Ask HN: Do you use AWS autoscaling with fully baked AMIs? - renaudg

Is anyone using autoscaling on AWS with fully baked AMIs and blue&#x2F;green deployments (as opposed to base images that get the latest app code from git or S3 at boot time, then get explicitly deployed to for updates) ?
This is what this blog post describes as « phoenix » rather than « snowflake » servers : http:&#x2F;&#x2F;blog.woorank.com&#x2F;2013&#x2F;10&#x2F;phoenix-servers-packerio&#x2F;<p>I’m using Packer and Ansible to build a ready-to-go AMI in a few minutes from a base OS image.<p>But then, what tools do you use to automate the process of getting this AMI live ? Which entails : creating a new Launch Configuration with the AMI, pointing a standby autoscaling group to the new Launch config, ramping up the number of instances in it, start routing live traffic to it (likely by updating a Route53 alias entry to point to the right ELB), and finally scaling down the previously live group. Rinse and repeat.<p>I’m about to roll my own boto-based script to do that, but I&#x27;m sure this has to be a common pattern : anything out there already ?
======
lukeck
We use Cloudformation to define everything in our stack. The AutoScalingGroup
resource has an attribute called UpdatePolicy that describes how instances
with the new AMI are deployed into the existing autoscaling group.

As long as there is enough difference between the current number of instances
in service and the maximum size of the ASG, existing instances won't be
terminated until the new instances are passing healthchecks and the load
balancer is sending them traffic. If the maximum has been reached, enough
existing instances will be killed to provide room for the next batch of new
instances.

------
sdfjkl
I've built just this for a client recently. There's one Ansible playbook that
can be used to build a template for baking the AMI, and that same playbook can
also be used to update a running instances on the fly, so you can update code
without having to replace instances (which I strongly believe is better, and
it's certainly faster than doing the instance cycling dance).

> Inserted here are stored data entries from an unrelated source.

import Summits.CriticalPhenomena.PercolationContinuityZ3.Theorems.Transplant.Slab111HubXData
import HarnessLib

/-!
# The HUB ROUTING of the `(111)`-films, II-X (exact ride windows): the legs against the pieces, and the hub adjacencies

builds on p205010 (kernel theorem, internal audit signed; external expert review pending) — NOT used in this file.  Lane `prim-bschramm`, seat
`prim-bschramm-p2` (gen 37; class C1b; memo `HOME/bschramm/P2-LATTICES.md` §135); helper file (`--supports stmt-CriticalPhenomena-4575 --as helper`).
Continuation of «Slab111HubXData»: for a `HubDataX` `D`, the three legs meet the `F1`-segment only at `e₁` / not at all, meet the `F2`- and
`F3`-segments only at their own end, avoid the two hubs and each other, and lie in the regions; the hubs are adjacent to `c`, `d` and to the
attachment vertices of `F2`, `F3`.  Used by the two routings («Slab111HubXRoute1», «Slab111HubXRoute2»).
[cite: DuminilCopinSidoraviciusTassion2016, §2.3 (proof of Fact 2: the three disjoint paths γ_u, γ_v, γ_w in B_R(z))]
-/

noncomputable section

namespace Summit.CriticalPhenomena.PercolationContinuityZ3.Theorems.Transplant

open Literature.Probability.Percolation Literature.Probability.LatticeModels SimpleGraph
open scoped Classical

namespace Slab111

namespace HubDataX

variable {k : ℕ} {z : Site 2} {c0 : ℤ} {W PR : Set (slab111 k)} {E₁ E₂ w' : slab111 k} (X : HubDataX k z c0 W PR E₁ E₂ w')

/-- `e₁ ∈ S1`, `e₁ ∈ S1c`. [folklore] -/
theorem e1_mem : X.e₁ ∈ X.S1 ∧ X.e₁ ∈ X.S1c := ⟨X.gS1.head_mem, X.gS1c.head_mem⟩

/-- `e₂` ends every `S2 L`. [folklore] -/
theorem e2_mem {L : ℤ} (hL : X.IsHub L) : X.e₂ ∈ X.S2 L := (X.S2_facts hL).1.last_mem

/-- `e₃` ends every `S3 L`. [folklore] -/
theorem e3_mem {L : ℤ} (hL : X.IsHub L) : X.e₃ ∈ X.S3 L := (X.S3_facts hL).1.last_mem

/-- `LA` is a hub level. [folklore] -/
theorem isHub_A : X.IsHub X.LA := Or.inl rfl
/-- `LD` is a hub level. [folklore] -/
theorem isHub_D : X.IsHub X.LD := Or.inr rfl

/-! ## Legs against the segments -/

/-- A vertex of `leg₁` on `S1` is `e₁`. [folklore] -/
theorem l1_S1 : ∀ v ∈ X.leg₁, v ∈ X.S1 → v = X.e₁ := by
  intro v hv hvS; by_contra hne; exact X.S1_clear (X.hL1 v hv hne).1 hvS

/-- `leg₂` misses `S1`. [folklore] -/
theorem l2_S1 : ∀ v ∈ X.leg₂, v ∉ X.S1 := by
  intro v hv hvS
  by_cases hve : v = X.e₂
  · exact X.S1_S2 X.isHub_A v hvS (hve ▸ X.e2_mem X.isHub_A)
  · exact X.S1_clear (X.hL2 v hv hve).1 hvS

/-- `leg₃` misses `S1`. [folklore] -/
theorem l3_S1 : ∀ v ∈ X.leg₃, v ∉ X.S1 := by
  intro v hv hvS
  by_cases hve : v = X.e₃
  · exact X.S1_S3 X.isHub_A v hvS (hve ▸ X.e3_mem X.isHub_A)
  · exact X.S1_clear (X.hL3 v hv hve).1 hvS

/-- `leg₁` misses every `S2 L`. [folklore] -/
theorem l1_S2 {L : ℤ} (hL : X.IsHub L) : ∀ v ∈ X.leg₁, v ∉ X.S2 L := by
  intro v hv hvS
  by_cases hve : v = X.e₁
  · exact X.S1_S2 hL _ X.e1_mem.1 (hve ▸ hvS)
  · exact (X.S2_facts hL).2.2.1 v (X.hL1 v hv hve).2.1 hvS

/-- `leg₁` misses every `S3 L`. [folklore] -/
theorem l1_S3 {L : ℤ} (hL : X.IsHub L) : ∀ v ∈ X.leg₁, v ∉ X.S3 L := by
  intro v hv hvS
  by_cases hve : v = X.e₁
  · exact X.S1_S3 hL _ X.e1_mem.1 (hve ▸ hvS)
  · exact (X.S3_facts hL).2.2.1 v (X.hL1 v hv hve).2.2.1 hvS

/-- A vertex of `leg₂` on `S2 L` is `e₂`. [folklore] -/
theorem l2_S2 {L : ℤ} (hL : X.IsHub L) : ∀ v ∈ X.leg₂, v ∈ X.S2 L → v = X.e₂ := by
  intro v hv hvS; by_contra hne; exact (X.S2_facts hL).2.2.1 v (X.hL2 v hv hne).2.1 hvS

/-- `leg₂` misses every `S3 L`. [folklore] -/
theorem l2_S3 {L : ℤ} (hL : X.IsHub L) : ∀ v ∈ X.leg₂, v ∉ X.S3 L := by
  intro v hv hvS
  by_cases hve : v = X.e₂
  · exact X.S2_S3 X.isHub_A hL _ (X.e2_mem X.isHub_A) (hve ▸ hvS)
  · exact (X.S3_facts hL).2.2.1 v (X.hL2 v hv hve).2.2.1 hvS

/-- `leg₃` misses every `S2 L`. [folklore] -/
theorem l3_S2 {L : ℤ} (hL : X.IsHub L) : ∀ v ∈ X.leg₃, v ∉ X.S2 L := by
  intro v hv hvS
  by_cases hve : v = X.e₃
  · exact X.S2_S3 hL X.isHub_A v hvS (hve ▸ X.e3_mem X.isHub_A)
  · exact (X.S2_facts hL).2.2.1 v (X.hL3 v hv hve).2.1 hvS

/-- A vertex of `leg₃` on `S3 L` is `e₃`. [folklore] -/
theorem l3_S3 {L : ℤ} (hL : X.IsHub L) : ∀ v ∈ X.leg₃, v ∈ X.S3 L → v = X.e₃ := by
  intro v hv hvS; by_contra hne; exact (X.S3_facts hL).2.2.1 v (X.hL3 v hv hne).2.2.1 hvS

/-! ## Legs against the hubs, each other, and the regions -/

/-- `leg₁` avoids the hubs. [folklore] -/
theorem l1_hub {L : ℤ} (hL : X.IsHub L) : ∀ v ∈ X.leg₁, v ≠ hubV k z L := by
  intro v hv h
  by_cases hve : v = X.e₁
  · exact X.hub_S1 hL (h ▸ hve ▸ X.e1_mem.1)
  · exact X.ne_hub_of_cond (X.hL1 v hv hve).2.2.2.1 hL h

/-- `leg₂` avoids the hubs. [folklore] -/
theorem l2_hub {L : ℤ} (hL : X.IsHub L) : ∀ v ∈ X.leg₂, v ≠ hubV k z L := by
  intro v hv h
  by_cases hve : v = X.e₂
  · exact (X.S2_facts X.isHub_A).2.2.2.1 hL (h ▸ hve ▸ X.e2_mem X.isHub_A)
  · exact X.ne_hub_of_cond (X.hL2 v hv hve).2.2.2.1 hL h

/-- `leg₃` avoids the hubs. [folklore] -/
theorem l3_hub {L : ℤ} (hL : X.IsHub L) : ∀ v ∈ X.leg₃, v ≠ hubV k z L := by
  intro v hv h
  by_cases hve : v = X.e₃
  · exact (X.S3_facts X.isHub_A).2.2.2.1 hL (h ▸ hve ▸ X.e3_mem X.isHub_A)
  · exact X.ne_hub_of_cond (X.hL3 v hv hve).2.2.2.1 hL h

/-- `leg₁` and `leg₂` are disjoint. [folklore] -/
theorem l12 : ∀ v ∈ X.leg₁, v ∉ X.leg₂ := by
  intro v hv hv2
  by_cases h1 : v = X.e₁
  · exact X.l2_S1 v hv2 (h1 ▸ X.e1_mem.1)
  by_cases h2 : v = X.e₂
  · exact X.l1_S2 X.isHub_A v hv (h2 ▸ X.e2_mem X.isHub_A)
  · exact X.hL12 v hv h1 v hv2 h2 rfl

/-- `leg₁` and `leg₃` are disjoint. [folklore] -/
theorem l13 : ∀ v ∈ X.leg₁, v ∉ X.leg₃ := by
  intro v hv hv3
  by_cases h1 : v = X.e₁
  · exact X.l3_S1 v hv3 (h1 ▸ X.e1_mem.1)
  by_cases h3 : v = X.e₃
  · exact X.l1_S3 X.isHub_A v hv (h3 ▸ X.e3_mem X.isHub_A)
  · exact X.hL13 v hv h1 v hv3 h3 rfl

/-- `leg₂` and `leg₃` are disjoint. [folklore] -/
theorem l23 : ∀ v ∈ X.leg₂, v ∉ X.leg₃ := by
  intro v hv hv3
  by_cases h2 : v = X.e₂
  · exact X.l3_S2 X.isHub_A v hv3 (h2 ▸ X.e2_mem X.isHub_A)
  by_cases h3 : v = X.e₃
  · exact X.l2_S3 X.isHub_A v hv (h3 ▸ X.e3_mem X.isHub_A)
  · exact X.hL23 v hv h2 v hv3 h3 rfl

/-- `leg₁ ∖ {E₁} ⊆ PR`. [folklore] -/
theorem l1_PR : ∀ v ∈ X.leg₁, v ≠ E₁ → v ∈ PR := by
  intro v hv hvE
  by_cases hve : v = X.e₁
  · exact hve ▸ X.S1_PR _ X.e1_mem.1
  · exact (X.hL1 v hv hve).2.2.2.2 hvE

/-- `leg₂ ∖ {E₂} ⊆ PR`. [folklore] -/
theorem l2_PR : ∀ v ∈ X.leg₂, v ≠ E₂ → v ∈ PR := by
  intro v hv hvE
  by_cases hve : v = X.e₂
  · exact hve ▸ (X.S2_facts X.isHub_A).2.1 _ (X.e2_mem X.isHub_A)
  · exact (X.hL2 v hv hve).2.2.2.2 hvE

/-- `leg₃ ⊆ W`. [folklore] -/
theorem l3_W : ∀ v ∈ X.leg₃, v ∈ W := by
  intro v hv
  by_cases hve : v = X.e₃
  · exact hve ▸ (X.S3_facts X.isHub_A).2.1 _ (X.e3_mem X.isHub_A)
  · exact (X.hL3 v hv hve).2.2.2.2

/-! ## Hub adjacencies -/

/-- The hub of level `L` is adjacent to the `F1`-vertex of level `L + d₁` (so `H_A ∼ c`, `H_D ∼ d`). [folklore] -/
theorem adj_hub1 {L : ℤ} (hL : X.IsHub L) : (film k).Adj (hubV k z L) (rideV k z c0 X.F1 (L + X.d₁)) :=
  adj_hub_att X.hz X.hF1 X.hA1 (X.hub_facts hL).1 (X.hub_facts hL).2.1 (X.hub_facts hL).2.2.1

/-- The hub of level `L` is adjacent to the start of `S2 L`. [folklore] -/
theorem adj_hub2 {L : ℤ} (hL : X.IsHub L) : (film k).Adj (hubV k z L) (rideV k z c0 X.F2 (L + X.d₂)) :=
  adj_hub_att X.hz X.hF2 X.hA2 (X.hub_facts hL).1 (X.hub_facts hL).2.1 (X.hub_facts hL).2.2.1

/-- The hub of level `L` is adjacent to the start of `S3 L`. [folklore] -/
theorem adj_hub3 {L : ℤ} (hL : X.IsHub L) : (film k).Adj (hubV k z L) (rideV k z c0 X.F3 (L + X.d₃)) :=
  adj_hub_att X.hz X.hF3 X.hA3 (X.hub_facts hL).1 (X.hub_facts hL).2.1 (X.hub_facts hL).2.2.1

/-- `H_A ∼ c`. [folklore] -/
theorem adj_HA_c : (film k).Adj X.HA X.c := X.adj_hub1 X.isHub_A
/-- `H_D ∼ d`. [folklore] -/
theorem adj_HD_d : (film k).Adj X.HD X.d := X.adj_hub1 X.isHub_D

/-- The segment `HD :: S2 LD` is a path `H_D → e₂`; with `d` in front, a path `d → e₂`. [folklore] -/
theorem gT1 : GPath (film k) (X.d :: X.HD :: X.S2 X.LD) X.d X.e₂ := by
  have g := ((X.S2_facts X.isHub_D).1.cons (X.adj_hub2 X.isHub_D) ((X.S2_facts X.isHub_D).2.2.2.1 X.isHub_D))
  refine g.cons X.adj_HD_d.symm ?_
  intro h
  rcases List.mem_cons.1 h with h | h
  · exact X.hub_S1 X.isHub_D (h ▸ X.cdy_S1.2.1)
  · exact X.S1_S2 X.isHub_D _ X.cdy_S1.2.1 h

/-- The segment `HA :: S2 LA` with `c` in front is a path `c → e₂`. [folklore] -/
theorem gT2 : GPath (film k) (X.c :: X.HA :: X.S2 X.LA) X.c X.e₂ := by
  have g := ((X.S2_facts X.isHub_A).1.cons (X.adj_hub2 X.isHub_A) ((X.S2_facts X.isHub_A).2.2.2.1 X.isHub_A))
  refine g.cons X.adj_HA_c.symm ?_
  intro h
  rcases List.mem_cons.1 h with h | h
  · exact X.hub_S1 X.isHub_A (h ▸ X.cdy_S1.1)
  · exact X.S1_S2 X.isHub_A _ X.cdy_S1.1 h

/-- The branch piece `H_L :: S3 L` is a path `H_L → e₃` off the legs' problem vertices… (basic form: a path). [folklore] -/
theorem gB3 {L : ℤ} (hL : X.IsHub L) : GPath (film k) (hubV k z L :: X.S3 L) (hubV k z L) X.e₃ :=
  (X.S3_facts hL).1.cons (X.adj_hub3 hL) ((X.S3_facts hL).2.2.2.1 hL)

end HubDataX

end Slab111

end Summit.CriticalPhenomena.PercolationContinuityZ3.Theorems.Transplant

end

Then there's a second playbook to bake the template into an AMI, update the
launch configs and tell the autoscaling groups to use the new launch configs.
For the latter two I had to write Ansible plugins (which the client might let
me open source, once documented).

------
sthulbourn
The BBC use the pre-baked AMIs exclusively for our deployments, we have a
concept of a "bakery" which creates a full formed AMI which we then use in our
launch config.

The idea being that when you do a deploy, the launch config is updated to use
the new AMI ID. The old instances are terminated and the new ones popup in its
place. You can play with the scaling options to set an update pause time. We
can get a 0 sec downtime with this.

------
ryanfitz
I bake ami using both packer and ansible and then do blue/green deployments
using asgard from netflix. Asgard streamlines the whole process of creating a
new autoscaling group, ramp up new instances and then cut of live traffic to
the older instances. They also expose a simple http api to fully automate
deploys.

I have been doing continuous deployments baking ami's with asgard for a couple
of years now and have had great results.

------
pjungwir
If you're comfortable with Chef, OpsWorks makes this pretty easy. There are
several lifecycle stages, including one for deploying your latest app code.
OpsWorks also lets you autoscale based on load or time of day. There is a
Capistrano plugin to launch new deployments if that's what you're used to.
It's all not as well documented as a lot of AWS, but it's a great tool.